One employee in five believes that their journey to work is responsible for back, muscle or joint pain, a study has suggested.
Research by healthcare provider Bupa has concluded that employees who travel by car are most likely to be affected, with almost two-thirds (64%) of drivers claiming that their commute leaves them feeling uncomfortable.
This was compared with 11% who commuted by bus and 5% by train.
Cyclists and runners were among those least likely to feel any back or joint pain, with only 6% and 5% respectively saying that they are affected by it.
Regionally, nearly three-quarters (73%) of Londoners claimed their commute contributed to aches and pains, with many blaming the lack of space encountered on London’s trains, buses and the Underground.

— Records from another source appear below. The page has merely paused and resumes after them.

import Summits.BirchSwinnertonDyer.BirchSwinnertonDyer.Theorems.Rank2ObservatoryCubicFieldR247640
import HarnessLib

/-!
# BirchSwinnertonDyer — rank ≥ 2 observatory: class number one of the cubic field of `-118 + 162 * X - 25 * X ^ 2 + X ^ 3` (`Δ = 247640`) — certificates at the primes 131, 137, 139

HONEST FRAMING: per-curve certified theorems and census instruments; no claim on BSD in rank ≥ 2.

Companion of the per-FIELD file `Rank2ObservatoryCubicFieldR247640` of the KERNEL-2DESC instrument (design
`b2b-bsdr2-cert-3/KERNEL-2DESC.md` §9e–§9g): the degree-one prime-element certificates at the primes 131, 137, 139
(part b). Split off for file size; generated by the same generator from the same checked data.
Sorry-free; axioms `propext`, `Classical.choice`, `Quot.sound`.
[cite: Marcus2018, Ch. 3 Thm. 27, Ch. 5 Cor. 2 of Thm. 37]
-/

-- single-conjunct summit: `Summit.BirchSwinnertonDyer.BirchSwinnertonDyer.…` repeats the name by design
set_option linter.dupNamespace false

noncomputable section

open scoped Classical NumberField

open Literature.NumberTheory.NumberFields Polynomial Module NumberField

namespace Summit.BirchSwinnertonDyer.BirchSwinnertonDyer.Rank2Observatory.TwoDescCubic

namespace FieldR247640

/-! ## Class number one -/

/-- Certificate at `131`: every ring map `ψ : 𝓞 K → ℤ/131` kills a prime element
(`α ↦ 118`: `-69 + 88 * α - 6 * α ^ 2` (norm `-131`)). [cite: Marcus2018, Ch. 3, Thm. 27] -/
theorem cert131 (ψ : 𝓞 (CubicField (-25) 162 (-118)) →+* ZMod 131) : ∃ e : 𝓞 (CubicField (-25) 162 (-118)), ψ e = 0 ∧ Prime e := by
  refine cert_of_cases aeval_α ψ (fun t ht hF => ?_)
  have hroots : ∀ t : ZMod 131,
      t ^ 3 + (((-25) : ℤ) : ZMod 131) * t ^ 2 + ((162 : ℤ) : ZMod 131) * t + (((-118) : ℤ) : ZMod 131) = 0 → t = 118 := by
    decide +kernel
  obtain rfl := hroots t hF
  exact ⟨lin aeval_α (-69) 88 (-6), by simp only [lin, map_add, map_mul, map_pow, map_intCast, ht]; decide,
      lin_prime_of_prime irreducible aeval_α finrank_eq (-69) 88 (-6) (n := (-131))
        (by norm_num [MonicCubic.normForm]) (by norm_num)⟩

/-- Certificate at `137`: `g` has no root mod `137`, so there is no ring map `𝓞 K → ℤ/137`. [folklore] -/
theorem cert137 (ψ : 𝓞 (CubicField (-25) 162 (-118)) →+* ZMod 137) : ∃ e : 𝓞 (CubicField (-25) 162 (-118)), ψ e = 0 ∧ Prime e :=
  cert_of_no_root aeval_α ψ (by decide +kernel)

/-- Certificate at `139`: `g` has no root mod `139`, so there is no ring map `𝓞 K → ℤ/139`. [folklore] -/
theorem cert139 (ψ : 𝓞 (CubicField (-25) 162 (-118)) →+* ZMod 139) : ∃ e : 𝓞 (CubicField (-25) 162 (-118)), ψ e = 0 ∧ Prime e :=
  cert_of_no_root aeval_α ψ (by decide +kernel)

end FieldR247640

end Summit.BirchSwinnertonDyer.BirchSwinnertonDyer.Rank2Observatory.TwoDescCubic

end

However, of those who did confess to suffering from back and joint pain, almost half (48%) did not consider their posture when commuting, and only one-fifth (21%) made a conscious effort to stretch their back or legs while on their journey.
The study also found that the average worker now sits or stands in the same position for three-and-a-half hours a day, highlighting the lack of movement employees often have while at work
Katherine Cran, a physiotherapist at Bupa’s Basinghall Clinic in London, said: “Commuting to and from work can have a profound effect on the body. Over time, and without the right care, this can lead to long-term joint and muscle damage.
“Incorporating physical exercise into your day, checking your posture and doing a few simple exercises can help make a real difference,” she added.